Entre novos e velhos

de Marcos Luiz Bruno em 22 de agosto de 2011
Gamma-Keystone/Getty Images
Maio de 68, Paris: no final da década de 60, estudantes se organizavam para contestar. Hoje, a facilidade da comunicação eletrônica pode tornar essa atitude ainda mais intensa, senão poderosa

Uma das questões emergentes na gestão de RH tem sido o tema das gerações, suas diferenças e potenciais conflitos entre elas. Pergunto-me se há uma espécie de contraponto a isso, na busca de reflexões também divergentes em torno do assunto. Como essa questão é tratada, principalmente, realçando diferenças, há, olhando-se retrospectivamente, padrões constantes que podem trazer outras maneiras de se abordar a questão.

John Naisbitt, em Mind Set, discute o tema “mudar e mudanças” na perspectiva daquilo que muda efetivamente e o que permanece constante. Sob o impacto da mídia, nossa sensação de mudança é imensa. TVs, jornais, periódicos, livros, consultores, sites, enfim, todos apontando sobre como tudo está mudando. De outro lado, acompanhando Naisbitt, muito permanece constante. A maioria das empresas ainda permanece num estado estacionário; os fundamentos das ações de compra e venda, de fazer da lucratividade uma condição necessária à sobrevivência permaneceram em boa parte os mesmos durante os últimos 50 anos (ou 100). Muitas e atuais empresas multinacionais são (quase) centenárias. Celulares, TVs, tablets, geladeiras, carros inteligentes, entre outros, apontam para grandes mudanças.

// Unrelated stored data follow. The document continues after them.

/-!
# The time-sliced transfer kernel of the finite-temperature Wilson lattice gauge theory — PROVED

Topic `Literature/MathematicalPhysics/QuantumFieldTheory`; companion of
`Literature.Barriers.QuantumFields.FiniteTemperatureDeconfinement` (`FiniteTemperature.Config`,
`.weight ρ J_E J_M`, `.haar`) and `FiniteTemperatureReflection` (`magSlice`, `elecSlice`,
`minusAction_eq_sum_slices`). The classical TRANSFER-MATRIX representation of the periodic-time
ensemble (Osterwalder–Seiler 1978 §2–3; Lüscher 1977; Seiler LNP 159 §2): slicing a configuration
into spatial links `V t : ((ℤ/L)^d × Fin d) → G` and temporal links `E t : (ℤ/L)^d → G`,
* the a-priori measure is the product of the slice Haar measures (`map_assemble_eq_haar`,
  `integral_haar_eq_integral_assemble`);
* definitions `magSum ρ` (spatial plaquette sum of a slice), `elecSum ρ a E b` (temporal plaquette
  sum between consecutive slices) and the symmetrised kernel
  `sliceKernel ρ J_E J_M a b = e^{J_M magSum a/2} (∫ e^{J_E elecSum a E b} dE) e^{J_M magSum b/2}`;
* `weight_assemble_eq_prod` (the weight factorises over time), and, integrating out the temporal
  links (Fubini + `integral_fintype_prod_eq_prod`), the CYCLIC KERNEL CHAIN
  `∫ Ψ e^{−S} dU = ∫ Ψ(V) ∏_t sliceKernel(V t, V (t+1)) dV` for every continuous observable `Ψ` of the
  spatial links (`integral_obs_mul_weight_eq_integral_sliceKernel`, **main**);
* `sliceKernel` is continuous, bounded, strictly positive and SYMMETRIC (`E ↦ E⁻¹`, inversion
  invariance of the Haar measure, `Re tr ρ(g⁻¹) = Re tr ρ(g)` for unitary `ρ`), independent of `L₀`.
With `Literature.Analysis.OperatorTheory` (Jentzsch gap of positive symmetric kernels) this is the
input for exponential clustering in time at FIXED spatial lattice, uniformly in `L₀`.
References: K. Osterwalder, E. Seiler, Ann. Phys. 110 (1978) 440, §2–3; E. Seiler, LNP 159 (1982)
§2; M. Lüscher, Commun. Math. Phys. 54 (1977) 283. [OsterwalderSeiler1978] [Seiler1982] [Luscher1977]
-/

noncomputable section
end AtR

end NegB

end PlanarSkeletonNeg

end Summit.CriticalPhenomena.PercolationContinuityZ3.Theorems.Transplant

end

Mas, pergunta Naisbitt, estamos fazendo apenas de modo diferente, com mais alcance, com mais qualidade aquilo que já fazíamos antes? E ainda: qual é a essência desse viver que aparenta constante mudança? Vamos à escola, casamos e temos filhos que vão à escola; escola esta que sabemos nunca muda (apesar dos apelos às reformas educacionais). Casa, lar, família, trabalho, escola, saúde, lazer, relacionamentos afetivos, amorosos, continuam os mesmos. Filhos continuam tendo dificuldades com os pais, líderes e liderados continuam tendo problemas de relacionamento, o estresse continua a ser transmitido no trabalho, menores continuam engravidando, meninas também sonham com príncipes, jovens querem novidades, vai-se às igrejas, compram-se carros, roubam-se, matam-se, drogam-se, trabalhamos como sempre trabalhamos. A vida nas fazendas pouco mudou, mas se modernizou; as estações determinam o ritmo da vida, com equipamentos diferentes. Enfim, há que se pensar nas mudanças em termos de “o que muda” e do “como muda”.  Nessa linha de raciocínio, pergunto-me pelo que há de comum ou constante entre as gerações, para entender se há mudanças no “o que” ou no “como”. É comum entre as gerações a necessidade de o jovem se destacar, ser diferente, mostrar-se moderno, cada período com suas tecnologias próprias. É comum que a geração atual questione a anterior. E que esta seja questionada pela posterior.

Novos conceitos
É comum que cada geração produza aqueles poucos (muito poucos) transformadores dos padrões comuns das nossas vidas, com inventos, novos conceitos, novas filosofias, novos negócios. Mas, considerando-se bilhões de humanos que somos, sempre são e provavelmente serão poucos, muito poucos, aqueles que transformam padrões sociais amplos. Mas é um padrão de cada geração produzir rupturas nos “comos” e nos “o quês” por aqueles poucos, que acabamos elegendo como nossos referenciais, modelos ou líderes ideais.  Os “o quês” de nossas vidas e trabalho continuam parecidos na essência do que fazemos. Sempre trabalhamos. Por mais que procuremos mudar as organizações com fortes críticas aos padrões hierárquicos, o que fazemos é contestar (como todas as gerações) as relações de poder. No entanto, continuamos a trabalhar em organizações hierárquicas, que são o único modo de organização que o ser humano consegue produzir há muito mais de 2 mil anos.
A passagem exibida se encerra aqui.